5. The grounds which at 5 through to 12 refer to errors in an article 8 balancing exercise. Whilst the tribunal has set out the matters that had persuaded them that the best interests of the children require the appellant's continued presence in the United Kingdom, and set out their reasons for concluding that in any event the circumstances were exceptional so that an article 8 consideration would have brought the balance down in his favour. In light of the clear findings under 399A the point is however otiose and incapable of founding an error of law.

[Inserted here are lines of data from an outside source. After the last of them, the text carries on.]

import Summits.HubbardSuperconductivity.HubbardSuperconductivity.Theses.NodalDiracTwist
import Summits.HubbardSuperconductivity.HubbardSuperconductivity.Theorems.NodalDiracTwistDiskTrivialHolonomyCore
import Summits.HubbardSuperconductivity.HubbardSuperconductivity.Theorems.NodalDiracTwistRealCyclicOverlap

/-!
# Route `NodalDiracTwist` — support `DiskTrivialHolonomy`

`DiskTrivialHolonomy` (stmt-HubbardSuperconductivity-1627): for the spin-twisted Hubbard torus
`H_L(U, φ)` inlined in the route's items (by `rfl` the tree's `spinTwistedHubbardTorus L U φ`,
`spinTwistedHubbardTorus_eq_inline`), if the `(N, S^z = 0)`-sector ground state is unique up to
scalars on the closed disk `|φ - p| ≤ r`, then for all sufficiently fine discretisations of the
boundary circle and all unit ground-state choices `ψ_i` the cyclic overlap product
`∏ ⟨ψ_i, ψ_{i+1}⟩` has positive real part (trivial `ℤ₂` holonomy; contrapositively `Re ∏ < 0`
certifies an enclosed degeneracy).

This file supplies the model-specific inputs of the abstract theorem `re_prod_cyclicOverlap_pos`
(`NodalDiracTwistDiskTrivialHolonomyCore`): continuity of `φ ↦ H_L(U, φ)`; the ANTIUNITARY
SYMMETRY `T = K ∘ F` — `K` entrywise conjugation (`spinTwistedHubbardTorus_map_star`, tree) and `F`
the spin-exchange unitary `fockRelabel Orb.spinSwap`, with `F H_L(U,φ) F⁻¹ = H_L(U,-φ)`,
`F S^z F⁻¹ = -S^z`, sector preservation and unitarity taken from
`NodalDiracTwistRealCyclicOverlap` (the `RealCyclicOverlap` item of the same route) — in the
matrix–vector form `F conj(H v) = H (F conj v)`; and the description of `szSector N 0` as a
coordinate sector, so that the tree's `sector_groundState` gives existence of
sector ground states and the variational bound (an empty sector has no ground states and the
claim is vacuous). Sources: Y. Hatsugai, J. Phys. Soc. Jpn. 75 (2006) 123601 (quantised Berry
phases from an antiunitary symmetry); T. Fukui, Y. Hatsugai, H. Suzuki, J. Phys. Soc. Jpn. 74
(2005) 1674 (lattice link variables); E. H. Lieb, PRL 62 (1989) 1201 (the model, `S^z`
sectors). No new definitions.
-/

-- the mandated namespace `Summit.<Summit>.<Problem>.Theorems` repeats `HubbardSuperconductivity`
-- (single-problem summit, D-0017), which the `dupNamespace` linter flags on every declaration
set_option linter.dupNamespace false

namespace Summit.HubbardSuperconductivity.HubbardSuperconductivity.Theorems.NodalDiracTwist

open Matrix Complex Literature.MathematicalPhysics.QuantumLattice HubbardWave0
open scoped ComplexOrder

/-! ### The sector `(N, S^z = 0)` as a coordinate sector -/

section Sector

variable {Λ : Type*} [LinearOrder Λ] [Fintype Λ]

/-- The joint sector `(N, S^z = 0)` is the coordinate subspace of the occupation basis spanned by
the configurations with `N` electrons, as many up as down. Lieb, PRL 62 (1989) 1201 ("the
`S^z = 0` subspace"). [folklore] -/
theorem mem_szSector_zero_iff_coord (N : ℕ) (v : Fock (Orb Λ)) :
    v ∈ szSector N 0 ↔
      ∀ s, ¬ (s.card = N ∧ (upPart s).card = (downPart s).card) → v s = 0 := by
  rw [mem_szSector_iff]
  constructor
  · rintro ⟨hN, hZ⟩ s hs
    by_cases hcard : s.card = N
    · have h := congrFun hZ s
      rw [LiebThm1.spinZ_mulVec_apply, Pi.smul_apply, smul_eq_mul, Complex.ofReal_zero,
        zero_mul] at h
      rcases mul_eq_zero.1 h with h1 | h1
      · rcases mul_eq_zero.1 h1 with h2 | h2
        · norm_num at h2
        · exact absurd ⟨hcard, by exact_mod_cast sub_eq_zero.1 h2⟩ hs
      · exact h1
    · exact hN s hcard
  · intro h
    refine ⟨fun s hs => h s fun h' => hs h'.1, ?_⟩
    funext s
    rw [LiebThm1.spinZ_mulVec_apply, Pi.smul_apply, smul_eq_mul, Complex.ofReal_zero, zero_mul]
    by_cases hs : s.card = N ∧ (upPart s).card = (downPart s).card
    · rw [hs.2, sub_self, mul_zero, zero_mul]
    · rw [h s hs, mul_zero]

end Sector

/-! ### The spin-twisted torus: continuity, the antiunitary symmetry, the closing theorem -/

section Twisted

variable (L : ℕ) [NeZero L]

/-- `φ ↦ H_L(U, φ)` is continuous (finite sums of `e^{±iθ(φ)}` times fixed matrices). [folklore] -/
theorem continuous_spinTwistedHubbardTorus (U : ℝ) :
    Continuous fun φ : Fin 2 → ℝ => spinTwistedHubbardTorus L U φ := by
  unfold spinTwistedHubbardTorus spinTwistedHopping
  refine Continuous.add (Continuous.neg ?_) continuous_const
  refine continuous_finsetSum _ fun x _ => continuous_finsetSum _ fun μ _ =>
    continuous_finsetSum _ fun σ _ => ?_
  have hθ : Continuous fun φ : Fin 2 → ℝ => (((-1 : ℝ) ^ (σ : ℕ) * φ μ / L : ℝ) : ℂ) :=
    Complex.continuous_ofReal.comp (((continuous_apply μ).const_mul _).div_const _)
  exact ((Complex.continuous_exp.comp (hθ.const_mul _)).smul continuous_const).add
    ((Complex.continuous_exp.comp (hθ.const_mul _).neg).smul continuous_const)

/-- `H_L(U, φ)` has no matrix entries between the coordinate sector of `szSector N 0` and its
complement (it conserves `N↑`, `N↓`). Lieb, PRL 62 (1989) 1201, Remark (2)(i). [folklore] -/
theorem spinTwistedHubbardTorus_apply_eq_zero (U : ℝ) (φ : Fin 2 → ℝ) (N : ℕ)
    (s s' : Finset (Orb (FermionTorus 2 L)))
    (hs : ¬ (s.card = N ∧ (upPart s).card = (downPart s).card))
    (hs' : s'.card = N ∧ (upPart s').card = (downPart s').card) :
    spinTwistedHubbardTorus L U φ s s' = 0 := by
  by_contra h
  have hP := preservesSectors_spinTwistedHubbardTorus L U φ s s' h
  apply hs
  refine ⟨?_, hP.1.trans (hs'.2.trans hP.2.symm)⟩
  rw [card_eq_upPart_add_downPart, hP.1, hP.2, ← card_eq_upPart_add_downPart, hs'.1]

/-- **The antiunitary symmetry `T = K ∘ F` of the spin-twisted torus**, in matrix–vector form:
`F conj(H_L(U,φ) v) = H_L(U,φ) (F conj v)` for the spin-exchange unitary `F` (`K` reverses the
twist by `spinTwistedHubbardTorus_map_star`, `F` reverses it back). Hatsugai, J. Phys. Soc. Jpn.
75 (2006) 123601. [folklore] -/
theorem fockRelabel_spinSwap_mulVec_star_mulVec (U : ℝ) (φ : Fin 2 → ℝ)
    (v : Fock (Orb (FermionTorus 2 L))) :
    (fockRelabel (Orb.spinSwap : Orb (FermionTorus 2 L) ≃ Orb (FermionTorus 2 L))).val *ᵥ
        star (spinTwistedHubbardTorus L U φ *ᵥ v) =
      spinTwistedHubbardTorus L U φ *ᵥ
        ((fockRelabel (Orb.spinSwap : Orb (FermionTorus 2 L) ≃ Orb (FermionTorus 2 L))).val *ᵥ
          star v) := by
  have hconj : (fockRelabel (Orb.spinSwap : Orb (FermionTorus 2 L) ≃ Orb (FermionTorus 2 L))).val *
      spinTwistedHubbardTorus L U (-φ) *
      (fockRelabel (Orb.spinSwap : Orb (FermionTorus 2 L) ≃ Orb (FermionTorus 2 L))).valᴴ =
      spinTwistedHubbardTorus L U φ := by
    rw [← relabel_eq_fockRelabel_conj, relabel_spinSwap_spinTwistedHubbardTorus, neg_neg]
  have hF := fockRelabel_mul_eq_of_conj_eq _ hconj
  rw [star_mulVec_eq_map_star_mulVec, spinTwistedHubbardTorus_map_star, mulVec_mulVec, hF,
    ← mulVec_mulVec]

/-- **`DiskTrivialHolonomy` for the tree's `spinTwistedHubbardTorus`** (the route's inlined
`H_L(U, φ)` by `spinTwistedHubbardTorus_eq_inline`): if the `(N, S^z = 0)`-sector ground state
of `H_L(U, φ)` is unique up to scalars on the closed disk `|φ - p| ≤ r`, then for all fine
discretisations of the boundary circle and all unit ground-state choices the cyclic overlap
product has positive real part. The abstract `re_prod_cyclicOverlap_pos` with `K = szSector N 0`
(a coordinate sector, so `sector_groundState` supplies existence and the variational bound; if
the sector is empty there are no ground states and the claim is vacuous) and the antiunitary
`T v = F v̄`, `F` the spin-exchange unitary. Hatsugai, J. Phys. Soc. Jpn. 75 (2006) 123601;
Fukui–Hatsugai–Suzuki, J. Phys. Soc. Jpn. 74 (2005) 1674. [folklore] -/
theorem diskTrivialHolonomy_twisted (U : ℝ) (N : ℕ) (p : Fin 2 → ℝ) (r : ℝ) (hr : 0 < r)
    (huniq : ∀ φ : Fin 2 → ℝ, (φ 0 - p 0) ^ 2 + (φ 1 - p 1) ^ 2 ≤ r ^ 2 →
      ∀ χ₁ χ₂ : Fock (Orb (FermionTorus 2 L)),
      IsGroundStateInSector (spinTwistedHubbardTorus L U φ) N 0 χ₁ →
      IsGroundStateInSector (spinTwistedHubbardTorus L U φ) N 0 χ₂ → ∃ z : ℂ, χ₂ = z • χ₁) :
    ∃ n₀ : ℕ, ∀ n ≥ n₀, ∀ ψ : Fin n → Fock (Orb (FermionTorus 2 L)),
      (∀ i : Fin n, IsGroundStateInSector (spinTwistedHubbardTorus L U (fun ν : Fin 2 => p ν + r *
        (if ν = 0 then Real.cos (2 * Real.pi * (i : ℕ) / n)
          else Real.sin (2 * Real.pi * (i : ℕ) / n)))) N 0 (ψ i) ∧ star (ψ i) ⬝ᵥ ψ i = 1) →
      0 < (∏ i : Fin n, star (ψ i) ⬝ᵥ ψ (finRotate n i)).re := by
  classical
  by_cases hp : ∃ s : Finset (Orb (FermionTorus 2 L)),
      s.card = N ∧ (upPart s).card = (downPart s).card
  · have hsg := fun φ : Fin 2 → ℝ => sector_groundState (spinTwistedHubbardTorus L U φ)
      (spinTwistedHubbardTorus_isHermitian L U φ)
      (fun s : Finset (Orb (FermionTorus 2 L)) => s.card = N ∧ (upPart s).card = (downPart s).card)
      hp (fun s s' hs hs' => spinTwistedHubbardTorus_apply_eq_zero L U φ N s s' hs hs')
      (szSector N 0) (mem_szSector_zero_iff_coord N)
    set F := (fockRelabel (Orb.spinSwap : Orb (FermionTorus 2 L) ≃ Orb (FermionTorus 2 L))).val
      with hF
    have hTs : ∀ (c : ℂ) (v : Fock (Orb (FermionTorus 2 L))),
        F *ᵥ star (c • v) = star c • (F *ᵥ star v) := fun c v => by
      rw [star_smul, mulVec_smul]
    have hTK : ∀ v ∈ szSector N (0 : ℝ), F *ᵥ star v ∈ szSector N (0 : ℝ) := fun v hv =>
      fockRelabel_spinSwap_mulVec_mem_szSector
        (Summit.HubbardSuperconductivity.HubbardSuperconductivity.Theorems.NodalDiracTwist.star_mem_szSector
          hv)
    have hTH : ∀ (φ : Fin 2 → ℝ) (v : Fock (Orb (FermionTorus 2 L))),
        F *ᵥ star (spinTwistedHubbardTorus L U φ *ᵥ v) =
          spinTwistedHubbardTorus L U φ *ᵥ (F *ᵥ star v) := fun φ v =>
      fockRelabel_spinSwap_mulVec_star_mulVec L U φ v
    have hTd : ∀ u v : Fock (Orb (FermionTorus 2 L)),
        star (F *ᵥ star u) ⬝ᵥ (F *ᵥ star v) = star (star u ⬝ᵥ v) := fun u v => by
      rw [hF, star_fockRelabel_mulVec_dotProduct_fockRelabel_mulVec, star_star, dotProduct_star,
        dotProduct_comm]
    have key := re_prod_cyclicOverlap_pos (szSector N 0) (spinTwistedHubbardTorus L U)
      (continuous_spinTwistedHubbardTorus L U) (fun φ => (hsg φ).2) (fun φ => (hsg φ).1)
      (fun φ χ => IsGroundStateInSector (spinTwistedHubbardTorus L U φ) N 0 χ)
      (fun _ _ => Iff.rfl) (fun v => F *ᵥ star v) hTs hTK hTH hTd p hr huniq
    exact key
  · -- the sector is empty: there are no ground states at all
    push Not at hp
    refine ⟨1, fun n hn ψ hψ => ?_⟩
    obtain ⟨hmem, hne, -⟩ := (hψ ⟨0, by omega⟩).1
    exact (hne (funext fun s =>
      (mem_szSector_zero_iff_coord N _).1 hmem s fun h => hp s h.1 h.2)).elim

/-- **`DiskTrivialHolonomy`** (stmt-HubbardSuperconductivity-1627, route NodalDiracTwist): the
instrument lemma of the route — uniqueness of the `(N, 0)`-sector ground state of `H_L(U, φ)` on
a closed disk forces trivial (`+1`) holonomy of the (real) ground-state bundle around its
boundary, read through the cyclic overlap product of arbitrary unit ground states on every fine
discretisation of the boundary circle; contrapositively a loop with `Re ∏ < 0` encloses a
degeneracy. The route's inlined `let H` is the tree's `spinTwistedHubbardTorus L U` by `rfl`.
Hatsugai, J. Phys. Soc. Jpn. 75 (2006) 123601; Fukui–Hatsugai–Suzuki, J. Phys. Soc. Jpn. 74
(2005) 1674; Kato (1966) II §5.1. [folklore] -/
theorem diskTrivialHolonomy_proof :
    Summit.HubbardSuperconductivity.HubbardSuperconductivity.Theses.NodalDiracTwist.DiskTrivialHolonomy :=
  fun L _ U N p r hr => diskTrivialHolonomy_twisted L U N p r hr

end Twisted

end Summit.HubbardSuperconductivity.HubbardSuperconductivity.Theorems.NodalDiracTwist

6. Mr Richards submitted before us that the panel had failed to appreciate that the appellant's deportation is conducive, in terms of the public interest with regard to s.32(4) of the 2007 Act. In that regard, we note the tribunal's considerations at para 36, 38 and 40, in which they plainly set out both the seriousness of the appellant's offending in the context of his last conviction, as well as his history of offending, and we find it is plain that they balance the significant weight they attached to the public interest with the position of the children. In doing so, the panel recognised that the respondent had accepted that the British children could not be reasonably required to leave the Untied Kingdom. Under paragraph 40, the tribunal conclude, taking into the account of all the evidence, that the way the appellant looks after the children and the genuine remorse he has shown, outweighs the public interest in his deportation.

7. We conclude by saying that the tribunal plainly found the case to be an exceptional one. The conclusion is sustainable on the evidence and so not perverse. We conclude that the decision of the First-tier Tribunal reveals no material error of law requiring it to be set aside, so that the decision allowing the appellant's appeal against deportation stands.